PokéForce Development Diary #4: Systems Architecture
First and foremost, I would like to preface that this development diary is intended to be aimed at an audience interested in the more technical aspects of PokéForce, specifically the back-end code and architecture that makes everything tick, rather than the intricacies of game mechanics or other more visually pleasing aspects of the game. In this article I intend to shed some light on our development process so far, and what we can expect to change in the coming months as we work towards our next iteration of development in the form of snapshots and streamlined publishing processes.The Spring Demo
Let's face it, the spring demo was a tumultuous experience for not just the players, but us as a development team. While many factors contributed to this, it boils down to one central piece: rushed development and technical debt. Technical debt is a term coined to refer to decisions in technical processes such as programming that may prove to be difficult to work with or refactor in the future. That is, systems which may serve a specific purpose but may not be designed to be very malleable when interconnected with the greater product. It happens to every developer and application at some point (and often, at every point), and the recent Spring Demo was where we saw our most recent culmination of this. Throughout much of the development processes, code was rushed to try and bring elements of the game to life, often without care for implementing any form of automated unit or integration testing.That is to say that, often when developing a feature for the game, it would be briefly tested by the developer who authored the code, handed out to the beta testers (often in large, infrequent update batches, and often only a short period before an expected demo), and then typically interacted with on a very small scale to ensure it works as intended. This method served us relatively well when we initially started, as our beta program was intended to primarily be an avenue for members of the community to provide feedback on how the game mechanics looked and felt rather than testing every aspect of the game and how to break it. This is not strictly a bad thing - it provided valuable feedback to the development team on how a subset of the community felt about the direction we were taking the game, and gave members a platform where they could challenge our decisions and argue for alternatives.

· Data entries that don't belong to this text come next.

/-!
# Disproof of `SegmentClosed` — findings (cdisprove, standing adversary; cycle 1, 2026-08-16)

Crux `stmt-CriticalPhenomena-5473` = rank-4 crux of route `CardySelfDualSegment` (sub-problem
`CardyFormulaZ2`):
  `SegmentClosed := UBC → UM → IsClosed G`,   `G = {t ∈ [0,1] | ∃ α, 0 < im α ∧ CardyMod t α}`,
where `UBC` = uniform box-crossing bounds for the corner models `M_t` (literally the body of
`UniformBoxCrossing`), `UM` = equicontinuity of the crude crossing probabilities `P_t(R, δ)` in `t`
uniformly in the mesh (literally `UniformMarginality`), and `CardyMod t α` = "the crude `M_t`-crossing
probabilities of every `R'` tend to the Cardy value of `φ_α(R')`".

## STATUS (cycle 1): NOT refuted; resists; no kill is possible short of refuting linear universality.

## Why it resists (§1, checked): the conclusion `IsClosed G` follows from the route's `Target`
(`G = [0,1]`), and the crux is trivially TRUE whenever either hypothesis fails; so
`¬ SegmentClosed ↔ UBC ∧ UM ∧ ¬ IsClosed G`, which entails `¬ Target` (`anatomy_of_a_disproof`).
A disproof must therefore (a) PROVE the uniform RSW theory `UBC` (Bollobás–Riordan Conj. 8.2 uniform
in `t`; not in print) and `UM` (XL, open), and (b) exhibit `t_n → t`, `t_n ∈ G`, `t ∉ G`, i.e. a
failure of Langlands–Pouliot–Saint-Aubin linear universality INSIDE the self-dual FKG corner family at
an accumulation point of universality — nothing in print or in the tree comes near (b), and (b)
contradicts the route's target outright. Consequently NO load-bearing theorem
`segmentClosed_false_without_<H>` exists for either hypothesis: `SegmentClosedWithoutUBC`,
`SegmentClosedWithoutUM` and even `IsClosed G` alone are all implied by `Target`
(`isClosed_goodSet_of_target`). The hypotheses are load-bearing for the PROOF (compactness of the
moduli, existence of the `t`-limit), not for truth.

## Line `Sketch` (lead `prover-line-stmt-CriticalPhenomena-5473-0`, skeleton `Lines/Sketch.lean`,
## 7 stubs) — audit against the tree's definitions (§2): every stub is TRUE as stated.

* `stub_gateLR` / `stub_gateTB` (forced gates): TRUE. `openConnIn S u v` demands `u, v ∈ S` and an
  induced-subgraph walk, so every vertex of a crude crossing lies in `Ω` (no endpoint junk); clip the
  walk at the last visit of `{re < x₁/δ}` and the first visit of `{re ≥ x₁/δ + 2 + a}`: the clipped
  walk lives in the slab (hence `im ∈ [y₁/δ, y₂/δ]` by `hΩ`), starts at `re' ∈ [-2, -2+√2) ⊆ {re' ≤ 0}`
  and ends at `re' ∈ [a, a+√2) ⊆ [a, a+2]` for `w = (x₁/δ + 2) + i y₁/δ`; needs
  `a + 2 + √2 ≤ (x₂-x₁)/δ`, the stub's margin `4 > 2 + √2` suffices (tight margin: `2 + √2`).
* `stub_inscribedTB`: TRUE. Rows of `√2ℤ²` are `√2 δ < 2δ` apart after scaling, so the first vertex
  strictly above height `y₁` is within `2δ` of `A` (`hA`) and the last one strictly below `y₂` within
  `2δ` of `B` (`hB`); the sub-walk between them lies in `[x₁,x₂] × (y₁,y₂) ⊆ Ω`; `hy : y₁ + 4δ ≤ y₂`
  orders the two clips (tight: `2√2 δ` would do).
* `stub_indepBoxes`: TRUE. Under `M_t` the east edge of `v` is the coin `c_v` and the north edge is
  `c_v ≠ d_v`, so a TB crossing of `w_k + [0,a]×[0,b]` is determined by the coordinates of the
  vertices of its own column range `re ∈ [re w_k, re w_k + a]`; `hsep` makes these ranges disjoint,
  `prodBernoulli` makes the events independent, `1 - ∏(1 - P E_k) ≥ 1 - (1-c)^K` (also for `c < 0`,
  `K = 0`). `hsep` IS load-bearing: two identical one-column boxes of height `1` give the event
  "north edge of `0` open", probability `1/2` for every `t`, and `1 - (1/2)² = 3/4 > 1/2`
  (not formalised: single-edge marginal of `cornerPercolation`, cheap but pointless).
* `stub_boxCrossRatio`: TRUE. `crossRatio x = (x₀-x₁)(x₂-x₃)/((x₀-x₂)(x₁-x₃))`; the marking
  `(0, w, w+ih, ih)` of `rectQuad 0 w 0 h` (`rectQuad_pt`) is the cyclic shift of the hypothesis'
  marking `(ih, 0, w, w+ih)`, and a cyclic shift sends `η ↦ 1 - η` (Möbius renormalisation
  `exists_isUniformizing_of_cyclic` + `crossRatio_neg_perm_0321`, exactly the pattern of the tree's
  `crossRatio_eq_half_of_antiAffine`); non-vacuous in `η` (`brRect`, `rectangle_crossRatio_eq_of_aspectRatio_holds`).
* `stub_identification`: TRUE for an ABSTRACT `P` (3ε: `UM` at `t₀` + `hmod` at `t_n`, `n` large, +
  Radó continuity `η(φ_{α_n} R') → η(φ_{α₀} R')` (`ConformalRectangle.tendsto_crossRatio_of_tendstoUniformly`)
  + continuity of `F` + `crossRatio_eq_of_isUniformizing_holds` to pass from the given `R` to
  `R'.map (shearHomeomorph α₀)`). Load-bearing (LANDED as `Negative/IdentificationStubAnatomy.lean`):
  UM, `t n → t₀`, the Cardy hypothesis along the sequence (explicit abstract-`P` witnesses);
  NOT load-bearing for truth: `hα₀` (real `α₀` ⇒ `CardyMod` vacuous) and `hαn` (eventual from `hα`).
* `stub_confinement`: TRUE in outline and GENUINELY needs (i) UBC at two aspect ratios and (ii) test
  boxes of two shapes: §3 below proves that squares alone never confine (`|β| = 1` rhombi keep
  cross-ratio `1/2`; unconditional), and §4 that the squares-only stub is FALSE at `t = 0` modulo the
  route's `SmirnovBasePoint`. Geometry of the gates (for the lead): with full vertical slabs the gate
  box has aspect `(h re β - w)/(h im β)` (fires iff `re β ≳ 2 im β`), with full horizontal slabs
  `h im β/(w + h|re β|)`; using UBC at `ρ = 1/2` (bound `1 - c_{1/2}` even for EASY-way crossings) ONE
  of the two fires as soon as `h·max(|re β|, im β) ≥ 2w + O(δ)`, because `im β < 2|re β|` or
  `|re β| < 2 im β` always; the flat end `im β → 0` needs the inscribed squares, `K ≈ (w - h|re β|)/(h im β)`.

## LANDED negative lemmas (import these, namespace `…Theorems.SegmentClosed.Negative`)
* `Theorems/SegmentClosed/Negative/SquaresOnlyConfinement.lean` (p99186, ACCEPTED, commit 408ff0e798b2):
  `crossRatio_square_eq_half`, `crossRatio_rhombus_eq_half`, `norm_circlePt`,
  **`not_squaresOnly_moduli_confinement`** (refuted strengthening of `stub_confinement`, unconditional),
  `moduliShear_triZeta_pullbackPt`, **`squaresOnly_confinement_false_of_smirnovBasePoint`** (the
  squares-only stub is FALSE at `t = 0` modulo `SmirnovBasePoint`), `not_target_of_not_segmentClosed`.
* `Theorems/SegmentClosed/Negative/IdentificationStubAnatomy.lean` (p101612, ACCEPTED, commit e3d19b0e6725;
  not imported here only because the farm snapshot lagged at publication time — import it directly):
  **`stub_identification_false_without_UM`**, **`stub_identification_false_without_tendsto`**,
  `stub_identification_false_without_hmod` (UM, `t n → t₀` and the Cardy hypothesis along the sequence
  are load-bearing for `stub_identification` as stated over an abstract `P` — explicit witnesses), and
  **`cardyMod_of_im_eq_zero`** (`hα₀ : 0 < im α₀` and `hαn` are NOT load-bearing for truth: at a real
  modulus `CardyMod t₀ α₀` is vacuous because `φ_{α₀}(ℂ) ⊆ ℝ` contains no open set; `hαn` moreover
  follows eventually from `α n → α₀ ∈ ℍ`), plus the transfer lemmas
  `exists_isUniformizing_of_carrier_eq` / `modulus_eq_of_carrier_eq` (uniformizing data only see
  carrier + marked points — the step the stub needs to pass from the given `R` to `R'.map (shear α₀)`).

## Index of THIS file (namespace `…Cruxes.SegmentClosed.Disproof`; sorry-free except §5)
§1 `isClosed_goodSet_of_target`, `segmentClosed_of_not_uniformBoxCrossing`,
   `segmentClosed_of_not_uniformMarginality`, `anatomy_of_a_disproof`, `not_target_of_not_segmentClosed`
   (the two `segmentClosed_of_not_*` are not landable under `Negative/`: positive `Theses` conclusions).
§3–§4 one-line re-exports of the landed squares-only lemmas (kept so that older pointers resolve).
§5 NEAR-MISS (sorry): `singleAspectRatio_never_confines` — for EVERY aspect ratio `r`, the level sets
   of `β ↦ η(φ_β((0,r)×(0,1)))` accumulate at `β = r ∈ ∂ℍ` (X-degeneration + IVT on small semicircles
   around `r`), so no single test shape confines; needs Radó continuity in `β` (tree) + the boundary
   limits `η → 0 / 1` on `(r,∞) / (-∞,r)` (extremal length of flat parallelograms, not in tree).

## By-product (positive, NOT landed — prover's to paste): `stub_boxCrossRatio` PROVED with the stub's exact
signature (evidence `20260816T124400Z-StubBoxCrossRatio.lean` on the item; transport to the tree's
`brRect`, `ConformalRectangle.exists_isUniformizing_of_cyclic`, `crossRatio ![x3,x0,x1,x2] = 1 - crossRatio x`).

`-- Targets`: payload `targets = []`, `stuck_stubs = []` this cycle (lead cycle 0); nothing broken.
-/

noncomputable section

The recent demo brought light to the fact that we have not been thoroughly testing the game, and that many points in our development lifecycle need to change. Our battle engine for example, was still being written only hours leading up to the demo and as such not only did not undergo sufficient testing, the communication layer between our game server and the battle engine was rushed, not very well thought out, and as shown by the performance of the demo, crumpled under pressure. Individually, all aspects of the backend stack worked very well. We didn't experience any crashes from any services, the battle engine operated surprisingly efficiently despite what it may have looked like to players, our game server held stable and was only interrupted for code updates, and our login server had 13 days of continuous uptime before the close of the demo. The issues that were experienced by players were far more subtle than just crashes - disagreements of network protocols between the game server and the battle engine. Issues that could've been avoided with a more well planned out development approach, and this demo experience has sparked a few conversations amongst the development team on how we can improve and do better going forward.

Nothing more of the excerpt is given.